Posted by kschoenberg on 9/11/2012 9:08:00 AM (view original):
tecwrg, right and you get the positive reputations by enforcing certain rules like minimum wins, specific rules on trades, non-collusion, etc.. If you don't have rules that can enable a league to rid itself of bad owners and make it unattractive to the bad ones in the first place it's very hard to build a strong following.
A league where an owner is allowed to lose 90+ games season after season to build a powerhouse isn't going to be attractive. The same goes for leagues where owners are allowed to neglect their minor leagues would be the same way.
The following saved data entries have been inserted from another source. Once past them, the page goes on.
import Mathlib
import Summits.KontsevichZagierPeriods.Zeta5Search.Families.CubicalChartVIMRate
import Summits.KontsevichZagierPeriods.Zeta5Search.Families.CellularVIMExact
import Summits.KontsevichZagierPeriods.Zeta5Search.Families.BasicGrowthDuality
import Summits.KontsevichZagierPeriods.Zeta5Search.Families.BasicGrowthClasses
import HarnessLib

/-!
# ζ(5) search — the `M_{0,10}` leading coefficients grow EXACTLY like `λ₄ = 1/vimSup`: `log A(n)/n → −log vimSup`

HONEST FRAMING: systematic search; no irrationality claim unless certified.  Cell `pub-zeta5`, certifier 2 (cert-2 g10,
2026-08-22).  Real analysis of one explicit rational function; nothing about `ζ(5)` or `ζ(7)`; no conjecture node is used;
no number of record moves (`vimSup = λ₁` is cert-1 g5's kernel theorem `Families/CellularVIMExact`).

`Families/CubicalChartVIMRate` gave `log A(n)/n → vimRate = log ⨅_u tilt(u)`, the tilt being the dual-cell Laurent polynomial
`Λ(g) = ∏_{chords} L_e(g) / ∏_{gaps} g_w` of the frame gauge (`6` at infinity) at `g = e^u` (`tilt_eq_Lam`).  Here:
* **`FSigma_eq_Lam`** — for every real configuration `z` seated in the order `vim10` (the dual cell), Brown's projective function
  `F_{vim10}(z)` (`Families/BasicGrowthProjective.FSigma`) equals `Λ(g(z))`, `g(z)` = the gaps of the Möbius image
  `x ↦ 1/(z₆ − x)` that sends the point `6` (0-based `5`) to infinity — and conversely every `g > 0` arises (`exists_dual_of_gaps`);
  so `⨅_u tilt = inf_{X_{vim10}} F_{vim10}` (`iInf_tilt_eq_sInf_dualCell`);
* P2 g5's duality `inv_fSup_eq_sInf_dualCell` (`Families/BasicGrowthDuality`): `inf_{X_σ} F_σ = 1/M_{σ⁻¹}`, and the seating
  `vim10` is dihedrally SELF-DUAL (`vim10⁻¹ = ρ∘vim10∘ρ` for the reflection `ρ`; `fSup_vimInv`), so the infimum is `1/vimSup`;
* hence **`vimRate_eq : vimRate = −log vimSup`** and **`tendsto_log_A_div_neg_log_vimSup : log A(n)/n → −log vimSup`**, and with
  cert-1 g5's `vimCharPoly_inv_vimSup`: **`tendsto_log_A_div_root`** — the growth exponent of the VIM leading coefficients is
  `log λ₄`, `λ₄ = 1/vimSup ∈ (6329.25, 6329.27)` the largest root of `χ(λ) = λ⁴ − 6340λ³ + 67974λ² − 6340λ + 1`, the
  characteristic polynomial of their PROVED recurrence (`Certificates/VIML3Holds`): growth of the leading coefficients =
  reciprocal of the decay of the integrals (fam-brown9's exact-anchored MODEL `b̂ = 8.7529` of the diagonal is now a theorem).
Standard axioms only.
-/

noncomputable section

open Finset Real Filter Topology

namespace Summit.KontsevichZagierPeriods.Zeta5Search.Families.Cellular

namespace CubicalChartN


/-! ## The dual-cell Laurent polynomial as a real function and the tilt dictionary -/

/-- `Λ(g) = ∏_{chords} L_e(g) / ∏_{gaps} g_w` (frame gauge of `Families/CubicalChartVIM`). -/
def Lam (g : Fin 8 → ℝ) : ℝ :=
  (g 6 + g 7) * (g 0 + g 1 + g 2 + g 3 + g 4 + g 5) * (g 0 + g 1 + g 2 + g 3 + g 4 + g 5 + g 6) *
      (g 2 + g 3 + g 4 + g 5 + g 6) * (g 1 + g 2 + g 3) * (g 1 + g 2) * (g 3 + g 4) * (g 5 + g 6 + g 7) /
    (g 0 * g 1 * g 2 * g 3 * g 4 * g 5 * g 6 * g 7)

/-- `P₁` evaluated at a real point is the numerator of `Λ`. -/
theorem eval_vimPolyR (g : Fin 8 → ℝ) : MvPolynomial.eval g vimPolyR =
    (g 6 + g 7) * (g 0 + g 1 + g 2 + g 3 + g 4 + g 5) * (g 0 + g 1 + g 2 + g 3 + g 4 + g 5 + g 6) *
      (g 2 + g 3 + g 4 + g 5 + g 6) * (g 1 + g 2 + g 3) * (g 1 + g 2) * (g 3 + g 4) * (g 5 + g 6 + g 7) := by
  rw [vimPolyR, MvPolynomial.eval_map, vimSpanProd]
  simp [MvPolynomial.eval₂_mul, MvPolynomial.eval₂_add, Cells.VanishingMiddleLeading.basic]

/-- **Tilt dictionary**: `tilt(u) = Λ(e^u)`. -/
theorem tilt_eq_Lam (u : Fin 8 → ℝ) :
    CoeffAsymp.tilt vimPolyR.support (fun m => MvPolynomial.coeff m vimPolyR) onesGap u = Lam (fun i => exp (u i)) := by
  have hdot : ∀ α : Fin 8 →₀ ℕ, exp (CoeffAsymp.dot onesGap α u) = (∏ i, exp (u i) ^ (α i)) / ∏ i, exp (u i) := by
    intro α
    have hs : CoeffAsymp.dot onesGap α u = (∑ i, (α i : ℝ) * u i) - ∑ i, u i := by
      simp only [CoeffAsymp.dot, CoeffAsymp.dvec, onesGap, Finsupp.coe_equivFunOnFinite_symm, Nat.cast_one, sub_mul,
        one_mul, Finset.sum_sub_distrib]
    rw [hs, Real.exp_sub, Real.exp_sum, Real.exp_sum]
    congr 1
    refine Finset.prod_congr rfl fun i _ => ?_
    rw [← Real.exp_nat_mul]
  unfold CoeffAsymp.tilt Lam
  simp_rw [hdot, mul_div_assoc']
  rw [← Finset.sum_div, ← MvPolynomial.eval_eq', eval_vimPolyR, Fin.prod_univ_eight]

/-! ## The Möbius identity: `F_{vim10}(z) = Λ(g(z))` on the dual cell -/

/-- The labels (0-based) of the nine finite points in the frame order `3,8,5,9,7,10,2,4,1` (the point `6`, label `5`, at ∞). -/
def lab : Fin 9 → Fin 10 := ![2, 7, 4, 8, 6, 9, 1, 3, 0]

/-- The Möbius map sending `z 5` to infinity (orientation preserving on each side). -/
def psi (z : Fin 10 → ℝ) (x : ℝ) : ℝ := (z 5 - x)⁻¹

/-- The eight gaps of the Möbius image in the frame order. -/
def gapsOf (z : Fin 10 → ℝ) (w : Fin 8) : ℝ := psi z (z (lab w.succ)) - psi z (z (lab w.castSucc))

/-- The key abstract cancellation: sixteen differences of reciprocals against the two raw products. -/
theorem moebius_cancel (d01 d12 d32 d34 d67 d87 d98 d09 e72 e47 e84 e68 e96 e19 e31 e03
    q0 q1 q2 q3 q4 q6 q7 q8 q9 : ℝ) (h0 : q0 ≠ 0) (h1 : q1 ≠ 0) (h2 : q2 ≠ 0) (h3 : q3 ≠ 0) (h4 : q4 ≠ 0)
    (h6 : q6 ≠ 0) (h7 : q7 ≠ 0) (h8 : q8 ≠ 0) (h9 : q9 ≠ 0) (g72 : e72 ≠ 0) (g47 : e47 ≠ 0) (g84 : e84 ≠ 0)
    (g68 : e68 ≠ 0) (g96 : e96 ≠ 0) (g19 : e19 ≠ 0) (g31 : e31 ≠ 0) (g03 : e03 ≠ 0) :
    d01 / (q0 * q1) * (d12 / (q1 * q2)) * (d32 / (q3 * q2)) * (d34 / (q3 * q4)) * (d67 / (q6 * q7)) *
        (d87 / (q8 * q7)) * (d98 / (q9 * q8)) * (d09 / (q0 * q9)) /
      (e72 / (q7 * q2) * (e47 / (q4 * q7)) * (e84 / (q8 * q4)) * (e68 / (q6 * q8)) * (e96 / (q9 * q6)) *
        (e19 / (q1 * q9)) * (e31 / (q3 * q1)) * (e03 / (q0 * q3))) =
      d01 * d12 * d32 * d34 * d67 * d87 * d98 * d09 * q4 * q6 / (e72 * e47 * e84 * e68 * e96 * e19 * e31 * e03 * q0 * q2) := by
  simp only [div_mul_div_comm]
  rw [div_div_div_eq, div_eq_div_iff]
  · ring
  · apply mul_ne_zero
    · apply_rules [mul_ne_zero]
    · apply_rules [mul_ne_zero]
  · apply_rules [mul_ne_zero]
So, yes...it's not the rules alone that make a league attractive, but they're the basis for a strong league.
Agreed.
But my comment was more of a response to tomfool's contention that maybe private world rules were a hinderance that were preventing some of the private worlds from filling. If a particular world has a lot of openings that it is having difficulty in filling, it's probably not the rules that are the problem.
Two of the worlds I'm in (Moonlight Graham and Cooperstown) have among the toughest minimum win rules that I've seen in HBD, and unlike a number of other worlds that have minimum win rules, there are no committees to "review" failures to meet the requirements. You miss it, you're gone, no exceptions . Yet there is fairly low turnover, and usually a waiting list of owners wanting to join. And that is due mostly to the reputation of the worlds themelves, the reputation of the owners in those worlds, and the reputation of the commissioner.
I've played in a number of other worlds as a replacement owner, taking over abandonments one season at a time, and there are a lot of messed up worlds out there with weak, innefective commissioners, rules that are not consistently enforced, and are running rampant with tankers and trade-rapists. These, shockingly, also seem to be the worlds that typically have 7 to 8 openings after every season and take a relatively long time to fill. It's not the rules that are the problems with those worlds.